Proof of Theorem wwlksnredwwlkn0

Dummy variable i is distinct from all other variables.

Step	Hyp	Ref	Expression
1		wwlksnredwwlkn.e	. . . . 5 |- E = (Edg ` G )
2	1	wwlksnredwwlkn 26790	. . . 4 |- ( N e. NN0 -> ( W e. ( ( N + 1 ) WWalksN G ) -> E. y e. ( N WWalksN G ) ( ( W substr <. 0 , ( N + 1 ) >. ) = y /\ { ( lastS ` y ) , ( lastS ` W ) } e. E ) ) )
3	2	imp 445	. . 3 |- ( ( N e. NN0 /\ W e. ( ( N + 1 ) WWalksN G ) ) -> E. y e. ( N WWalksN G ) ( ( W substr <. 0 , ( N + 1 ) >. ) = y /\ { ( lastS ` y ) , ( lastS ` W ) } e. E ) )
4		simpl 473	. . . . . . . . 9 |- ( ( ( W substr <. 0 , ( N + 1 ) >. ) = y /\ { ( lastS ` y ) , ( lastS ` W ) } e. E ) -> ( W substr <. 0 , ( N + 1 ) >. ) = y )

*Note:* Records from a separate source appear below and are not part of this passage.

import Summits.ResolutionOfSingularities.ResolutionOfSingularities.Theorems.HilbertSamuelEliminationSigmaMaxModificationsCorridor3TameWildNuGluing
import Summits.ResolutionOfSingularities.ResolutionOfSingularities.Theorems.HilbertSamuelEliminationSigmaMaxModificationsStubCentreSeqPackage
import Summits.ResolutionOfSingularities.ResolutionOfSingularities.Theorems.HilbertSamuelEliminationSigmaMaxModificationsNuEliminationData
import Summits.ResolutionOfSingularities.ResolutionOfSingularities.Theorems.HilbertSamuelEliminationSigmaMaxModificationsMaxLocusClosed
import Summits.ResolutionOfSingularities.ResolutionOfSingularities.Theorems.HilbertSamuelEliminationSigmaMaxModificationsSemicontinuitySharp
import Literature.AlgebraicGeometry.Resolution.HilbertSamuelLocal
import Literature.AlgebraicGeometry.Resolution.QuasiExcellentSchemes
import Mathlib.AlgebraicGeometry.Morphisms.Proper
import Mathlib.AlgebraicGeometry.Noetherian
import HarnessLib

/-!
# Route `HilbertSamuelElimination`, crux `SigmaMaxModificationsCorridor3`
# (stmt-ResolutionOfSingularities-19249; child of `SigmaMaxModifications` stmt-…-18506),
# line `tame_wild` — PACKAGING: `ν`-eliminations (global, or of a neighbourhood of the stratum)
# are `ν`-modifications

[OURS · L1 W4.2] The packaging step "H5" of the crux plan for the open regime stubs `stub_tameNu3` /
`stub_wildNu3` of line `tame_wild` (whose conclusions are `NuMod Y 3 3 ν`), kernel-checked once and
for all so that a construction of blow-up sequences need not redo it. NOT a statement of any
manuscript. Four bridges into `NuMod Y N d ν` (the Theorems-side copy of the line's definition:
proper, reduced source of dimension `≤ d` and `≤ N`, an isomorphism over every open inside `Y ∖ Y(ν)`,
dense opens inside `Y ∖ Y(ν)` pulled back to dense opens, `H^N` non-increasing, `ν ∉ Σ(N)` upstairs):

* `nuMod_of_centreSeq` — from a GLOBAL blow-up sequence `s : CentreSeq Y` with centres over `Y(ν)`,
  `H^N` non-increasing along `s.comp` and `ν ∉ Σ_{s.top}(N)` (the landed `stub_centreSeq_package`,
  p146611, read at the two dimension bounds).
* `nuMod_of_isNuElimination` — from a GLOBAL `ν`-ELIMINATION in the sense of CJS Def. 6.14
  (`CentreSeq.IsNuElimination N ν`: permissible centres inside the successive strata `Y_i(ν)`,
  `Y_n(ν) = ∅`) of a reduced `Y` locally of finite type over a field with `ν ∈ Σ_Y(N)^max`:
  UNCONDITIONAL, the Bennett–Hironaka–Singh inequality CJS Thm. 3.10 (1) being PROVED in the tree
  (`CossartJannsenSaito2020_thm_3_10_1_holds`, fed to the landed `nuEliminationData_of_isNuElimination`).
* `nuMod_of_centreSeq_nbhd` — from a blow-up sequence of an OPEN NEIGHBOURHOOD `U₁ ⊇ Y(ν)` only
  (centres over `U₁(ν) = U₁ ∩ Y(ν)`, `H^N` non-increasing, `ν` killed on top of `U₁`), for `ν`
  maximal and `N ≥ dim Y` over a field: `Y(ν)` is closed (sharp semicontinuity), and the sequence is a
  local `ν`-witness glued with the identity of `Y ∖ Y(ν)` by the landed `ν`-gluing
  `nuMod_of_localWitness` (p459350). This is the form a LOCAL construction (inside a chart where `Y`
  embeds into a regular scheme, say) delivers.
* `nuMod_of_isNuElimination_nbhd` — from a `ν`-elimination (CJS Def. 6.14) of an open neighbourhood
  `U₁ ⊇ Y(ν)`, unconditional as above (`ν` stays maximal in `Σ_{U₁}(N) ⊆ Σ_Y(N)`).

## Sources

* V. Cossart, U. Jannsen, S. Saito, LNM 2270 (2020), Def. 2.28, Thm. 3.10 (1), Def. 6.14, Rem. 6.24.
  [CossartJannsenSaito2020]
* The Stacks Project, Tags 02OS (blow-up is an isomorphism off the centre), 01LH (gluing).
  [StacksProject]
-/

set_option linter.dupNamespace false -- mandated namespace of this single-conjunct summit

noncomputable section

open CategoryTheory AlgebraicGeometry TopologicalSpace Topology
open Literature.AlgebraicGeometry.Resolution Literature.RingTheory.HilbertSamuel
open Summit.ResolutionOfSingularities.ResolutionOfSingularities.Theorems.SigmaMaxModifications.Sketch

namespace Summit.ResolutionOfSingularities.ResolutionOfSingularities.Theorems.SigmaMaxModificationsCorridor3.TameWild

/-! ## Global blow-up sequences -/

/-- **A blow-up sequence with centres over `Y(ν)`, `H^N` non-increasing and `ν` killed, is a
`ν`-modification** (inside the class `{dim ≤ d}` for any `d ≥ dim Y`, at any level `N ≥ dim Y`):
`s.comp` is proper, `s.top` reduced of dimension `≤ d` and `≤ N`, an isomorphism over the opens
inside `Y ∖ Y(ν)` with dense preimages of dense such opens (landed `stub_centreSeq_package`: a
blow-up is an isomorphism off its centre, Stacks 02OS; reducedness CJS Thm. 6.6).
[cite: CossartJannsenSaito2020, Def. 6.14, Rem. 6.24] [cite: StacksProject, Tag 02OS] -/
theorem nuMod_of_centreSeq {Y : Scheme.{0}} [IsLocallyNoetherian Y] [IsReduced Y] {N d : ℕ}
    (hdimd : topologicalKrullDim Y ≤ (d : WithBot ℕ∞))
    (hdimN : topologicalKrullDim Y ≤ (N : WithBot ℕ∞)) {ν : ℕ → ℕ} (s : CentreSeq Y)
    (hover : s.CentresOver (Scheme.hsStratum Y N ν))
    (hmono : ∀ x' : s.top, Scheme.hsFun s.top N x' ≤ Scheme.hsFun Y N (s.comp.base x'))
    (hkill : ν ∉ Scheme.hsValues s.top N) : NuMod Y N d ν := by
  obtain ⟨hprop, hsred, hsdim, hiso, hdense⟩ :=
    stub_centreSeq_package Y d hdimd (Scheme.hsStratum Y N ν) s hover
  exact ⟨s.top, s.comp, hprop, hsred, hsdim, topologicalKrullDim_top_le s hdimN, hiso, hdense, hmono,
    hkill⟩

/-- **A `ν`-elimination (CJS Def. 6.14) is a `ν`-modification — unconditionally.** For `Y` reduced,
locally of finite type over a field `k`, `dim Y ≤ d`, `dim Y ≤ N`, `ν ∈ Σ_Y(N)^max`, and
`s : CentreSeq Y` a `ν`-elimination at level `N` (permissible centres inside the successive strata
`Y_i(ν)`, `Y_n(ν) = ∅`): the centres lie over `Y(ν)` and `H^N` does not increase along `s.comp` by the
Bennett–Hironaka–Singh inequality CJS Thm. 3.10 (1), PROVED in the tree
(`CossartJannsenSaito2020_thm_3_10_1_holds`, through the landed `nuEliminationData_of_isNuElimination`),
and `ν ∉ Σ_{s.top}(N)`; then `nuMod_of_centreSeq`.
[cite: CossartJannsenSaito2020, Def. 6.14, Thm. 3.10 (1)] -/
theorem nuMod_of_isNuElimination {k : Type} [Field k] {Y : Scheme.{0}} (g : Y ⟶ Spec (.of k))
    [LocallyOfFiniteType g] [IsReduced Y] {N d : ℕ}
    (hdimd : topologicalKrullDim Y ≤ (d : WithBot ℕ∞))
    (hdimN : topologicalKrullDim Y ≤ (N : WithBot ℕ∞)) {ν : ℕ → ℕ}
    (hν : Maximal (· ∈ Scheme.hsValues Y N) ν) (s : CentreSeq Y) (hs : s.IsNuElimination N ν) :
    NuMod Y N d ν := by
  haveI : IsLocallyNoetherian Y := LocallyOfFiniteType.isLocallyNoetherian g
  obtain ⟨hover, hmono, hkill⟩ :=
    nuEliminationData_of_isNuElimination CossartJannsenSaito2020_thm_3_10_1_holds g hdimN hν s hs
  exact nuMod_of_centreSeq hdimd hdimN s hover hmono hkill

/-! ## Blow-up sequences of a neighbourhood of the stratum -/

/-- **A blow-up sequence of an OPEN NEIGHBOURHOOD of the stratum, glued with the identity, is a
`ν`-modification.** For `Y` reduced, locally of finite type and quasi-compact over a field `k`,
`dim Y ≤ d`, `dim Y ≤ N`, a MAXIMAL value `ν` of `Σ_Y(N)`, an open `U₁ ⊇ Y(ν)`, and a blow-up
sequence `s : CentreSeq U₁` with centres over `U₁(ν) = U₁ ∩ Y(ν)`, `H^N` non-increasing along `s.comp`
and `ν ∉ Σ_{s.top}(N)`: `Y(ν)` is closed (`ν` maximal, sharp semicontinuity at `N ≥ dim Y` over a
field: landed `stub_isClosed_hsMaxLocus_over_field` ∘ `stub_hsFun_le_of_specializes_over_field`), so
`Zc := Y ∖ Y(ν)` and `U₁` cover `Y`; `s.comp` is a local `ν`-witness (landed `stub_centreSeq_package` on
`U₁`: proper, reduced top of dimension `≤ dim U₁ ≤ dim Y`, an isomorphism over `U₁ ∩ Zc = U₁ ∖ U₁(ν)`,
dense opens of `Y` inside `Zc` restrict to dense opens of `U₁` inside `U₁ ∖ U₁(ν)` and pull back
densely; `H^N_{U₁} = H^N_Y|_{U₁}`), and the landed `ν`-gluing `nuMod_of_localWitness` extends it by the
identity of `Zc`. [cite: CossartJannsenSaito2020, Def. 6.14, Rem. 6.24, Lemma 2.36]
[cite: StacksProject, Tag 01LH] -/
theorem nuMod_of_centreSeq_nbhd {k : Type} [Field k] {Y : Scheme.{0}} (g : Y ⟶ Spec (.of k))
    [LocallyOfFiniteType g] [QuasiCompact g] [IsReduced Y] {N d : ℕ}
    (hdimd : topologicalKrullDim Y ≤ (d : WithBot ℕ∞))
    (hdimN : topologicalKrullDim Y ≤ (N : WithBot ℕ∞)) {ν : ℕ → ℕ}
    (hν : Maximal (· ∈ Scheme.hsValues Y N) ν) (U₁ : Y.Opens)
    (hU₁ : Scheme.hsStratum Y N ν ⊆ (U₁ : Set Y)) (s : CentreSeq (U₁ : Scheme.{0}))
    (hover : s.CentresOver (Scheme.hsStratum (U₁ : Scheme.{0}) N ν))
    (hmono : ∀ x' : s.top,
      Scheme.hsFun s.top N x' ≤ Scheme.hsFun (U₁ : Scheme.{0}) N (s.comp.base x'))
    (hkill : ν ∉ Scheme.hsValues s.top N) : NuMod Y N d ν := by
  haveI : IsLocallyNoetherian Y := LocallyOfFiniteType.isLocallyNoetherian g
  haveI : IsLocallyNoetherian (U₁ : Scheme.{0}) :=
    LocallyOfFiniteType.isLocallyNoetherian (U₁.ι ≫ g)
  haveI : IsReduced (U₁ : Scheme.{0}) := isReduced_of_isOpenImmersion U₁.ι
  -- `Y(ν)` is closed: `ν` is maximal and `H^N_Y` is upper semicontinuous at `N ≥ dim Y` over a field
  have husc : ∀ μ : ℕ → ℕ, IsClosed (Scheme.hsStratumGE Y N μ) :=
    (stub_isClosed_hsMaxLocus_over_field stub_hsFun_le_of_specializes_over_field k Y g
      inferInstance inferInstance N hdimN).1
  have hcl : IsClosed (Scheme.hsStratum Y N ν) := Scheme.isClosed_hsStratum_of_maximal husc hν
  let Zc : Y.Opens := ⟨(Scheme.hsStratum Y N ν)ᶜ, hcl.isOpen_compl⟩
  have hcover : Zc ⊔ U₁ = ⊤ := by
    ext y
    simp only [Opens.coe_sup, Opens.coe_top, Set.mem_univ, iff_true]
    by_cases hy : y ∈ Scheme.hsStratum Y N ν
    · exact Or.inr (hU₁ hy)
    · exact Or.inl hy
  -- the stratum of `U₁` is the trace of the stratum of `Y`
  have hstr : ∀ u : (U₁ : Scheme.{0}), u ∈ Scheme.hsStratum (U₁ : Scheme.{0}) N ν ↔
      U₁.ι.base u ∈ Scheme.hsStratum Y N ν := fun u => by
    rw [Scheme.mem_hsStratum_iff, Scheme.mem_hsStratum_iff, Scheme.hsFun_opens]
  -- dimension of `U₁`
  have hdimU : topologicalKrullDim (U₁ : Scheme.{0}) ≤ topologicalKrullDim Y :=
    U₁.ι.isOpenEmbedding.isInducing.topologicalKrullDim_le
  -- package the sequence on `U₁`
  obtain ⟨hprop, hsred, hsdimd, hiso, hdense⟩ :=
    stub_centreSeq_package (U₁ : Scheme.{0}) d (hdimU.trans hdimd)
      (Scheme.hsStratum (U₁ : Scheme.{0}) N ν) s hover
  have hsdimN : topologicalKrullDim s.top ≤ (N : WithBot ℕ∞) :=
    topologicalKrullDim_top_le s (hdimU.trans hdimN)
  -- `U₁ ∩ Zc = U₁ ∖ U₁(ν)`
  have hW : ((U₁.ι ⁻¹ᵁ Zc : (U₁ : Scheme.{0}).Opens) : Set (U₁ : Scheme.{0})) ⊆
      (Scheme.hsStratum (U₁ : Scheme.{0}) N ν)ᶜ := fun u hu hu' => hu ((hstr u).mp hu')
  refine nuMod_of_localWitness Y N d ν hdimd hdimN Zc U₁ rfl hcover s.top s.comp hprop hsred hsdimd
    hsdimN (hiso _ hW) (fun U hUd hU => ?_) (fun x' => ?_) hkill
  · -- dense opens of `Y` inside `Zc` restrict to dense opens of `U₁` inside `U₁ ∖ U₁(ν)`
    refine hdense (U₁.ι ⁻¹ᵁ U) (hUd.preimage U₁.2.isOpenMap_subtype_val) fun u hu hu' => ?_
    exact hU hu ((hstr u).mp hu')
  · -- `H^N_{U₁} = H^N_Y|_{U₁}`
    rw [← Scheme.hsFun_opens U₁ N (s.comp.base x')]
    exact hmono x'

/-- **A `ν`-elimination (CJS Def. 6.14) of an OPEN NEIGHBOURHOOD of the stratum is a
`ν`-modification — unconditionally.** For `Y` reduced, locally of finite type and quasi-compact over
a field `k`, `dim Y ≤ d`, `dim Y ≤ N`, `ν ∈ Σ_Y(N)^max`, an open `U₁ ⊇ Y(ν)` and a `ν`-elimination
`s : CentreSeq U₁` of `U₁` at level `N`: `ν` is still maximal in `Σ_{U₁}(N) ⊆ Σ_Y(N)` (it is attained on
`Y(ν) ⊆ U₁`), so the landed `nuEliminationData_of_isNuElimination` with the PROVED CJS Thm. 3.10 (1)
(`CossartJannsenSaito2020_thm_3_10_1_holds`) gives centres over `U₁(ν)`, `H^N` non-increasing and `ν`
killed, and `nuMod_of_centreSeq_nbhd` glues with the identity off the stratum.
[cite: CossartJannsenSaito2020, Def. 6.14, Thm. 3.10 (1), Rem. 6.24] -/
theorem nuMod_of_isNuElimination_nbhd {k : Type} [Field k] {Y : Scheme.{0}} (g : Y ⟶ Spec (.of k))
    [LocallyOfFiniteType g] [QuasiCompact g] [IsReduced Y] {N d : ℕ}
    (hdimd : topologicalKrullDim Y ≤ (d : WithBot ℕ∞))
    (hdimN : topologicalKrullDim Y ≤ (N : WithBot ℕ∞)) {ν : ℕ → ℕ}
    (hν : Maximal (· ∈ Scheme.hsValues Y N) ν) (U₁ : Y.Opens)
    (hU₁ : Scheme.hsStratum Y N ν ⊆ (U₁ : Set Y)) (s : CentreSeq (U₁ : Scheme.{0}))
    (hs : s.IsNuElimination N ν) : NuMod Y N d ν := by
  haveI : IsLocallyNoetherian Y := LocallyOfFiniteType.isLocallyNoetherian g
  haveI : LocallyOfFiniteType (U₁.ι ≫ g) := inferInstance
  -- `ν` is maximal in `Σ_{U₁}(N)`: attained on `Y(ν) ⊆ U₁`, and `Σ_{U₁}(N) ⊆ Σ_Y(N)`
  have hνU : Maximal (· ∈ Scheme.hsValues (U₁ : Scheme.{0}) N) ν := by
    obtain ⟨y, hy⟩ := hν.1
    refine ⟨⟨⟨y, hU₁ hy⟩, by rw [Scheme.hsFun_opens]; exact hy⟩, fun μ hμ hνμ => ?_⟩
    exact hν.2 (Scheme.hsValues_subset_of_isOpenImmersion U₁.ι N hμ) hνμ
  have hdimU : topologicalKrullDim (U₁ : Scheme.{0}) ≤ (N : WithBot ℕ∞) :=
    U₁.ι.isOpenEmbedding.isInducing.topologicalKrullDim_le.trans hdimN
  obtain ⟨hover, hmono, hkill⟩ :=
    nuEliminationData_of_isNuElimination CossartJannsenSaito2020_thm_3_10_1_holds (U₁.ι ≫ g) hdimU
      hνU s hs
  exact nuMod_of_centreSeq_nbhd g hdimd hdimN hν U₁ hU₁ s hover hmono hkill

end Summit.ResolutionOfSingularities.ResolutionOfSingularities.Theorems.SigmaMaxModificationsCorridor3.TameWild

end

5	4	adantl 482	. . . . . . . 8 |- ( ( ( ( ( W ` 0 ) = P /\ ( N e. NN0 /\ W e. ( ( N + 1 ) WWalksN G ) ) ) /\ y e. ( N WWalksN G ) ) /\ ( ( W substr <. 0 , ( N + 1 ) >. ) = y /\ { ( lastS ` y ) , ( lastS ` W ) } e. E ) ) -> ( W substr <. 0 , ( N + 1 ) >. ) = y )
6		fveq1 6190	. . . . . . . . . . . . . 14 |- ( y = ( W substr <. 0 , ( N + 1 ) >. ) -> ( y ` 0 ) = ( ( W substr <. 0 , ( N + 1 ) >. ) ` 0 ) )
7	6	eqcoms 2630	. . . . . . . . . . . . 13 |- ( ( W substr <. 0 , ( N + 1 ) >. ) = y -> ( y ` 0 ) = ( ( W substr <. 0 , ( N + 1 ) >. ) ` 0 ) )
8	7	adantr 481	. . . . . . . . . . . 12 |- ( ( ( W substr <. 0 , ( N + 1 ) >. ) = y /\ ( ( ( W ` 0 ) = P /\ ( N e. NN0 /\ W e. ( ( N + 1 ) WWalksN G ) ) ) /\ y e. ( N WWalksN G ) ) ) -> ( y ` 0 ) = ( ( W substr <. 0 , ( N + 1 ) >. ) ` 0 ) )
9		eqid 2622	. . . . . . . . . . . . . . . . . . 19 |- (Vtx ` G ) = (Vtx ` G )
10	9, 1	wwlknp 26734	. . . . . . . . . . . . . . . . . 18 |- ( W e. ( ( N + 1 ) WWalksN G ) -> ( W e. Word (Vtx ` G ) /\ ( # ` W ) = ( ( N + 1 ) + 1 ) /\ A. i e. ( 0..^ ( N + 1 ) ) { ( W ` i ) , ( W ` ( i + 1 ) ) } e. E ) )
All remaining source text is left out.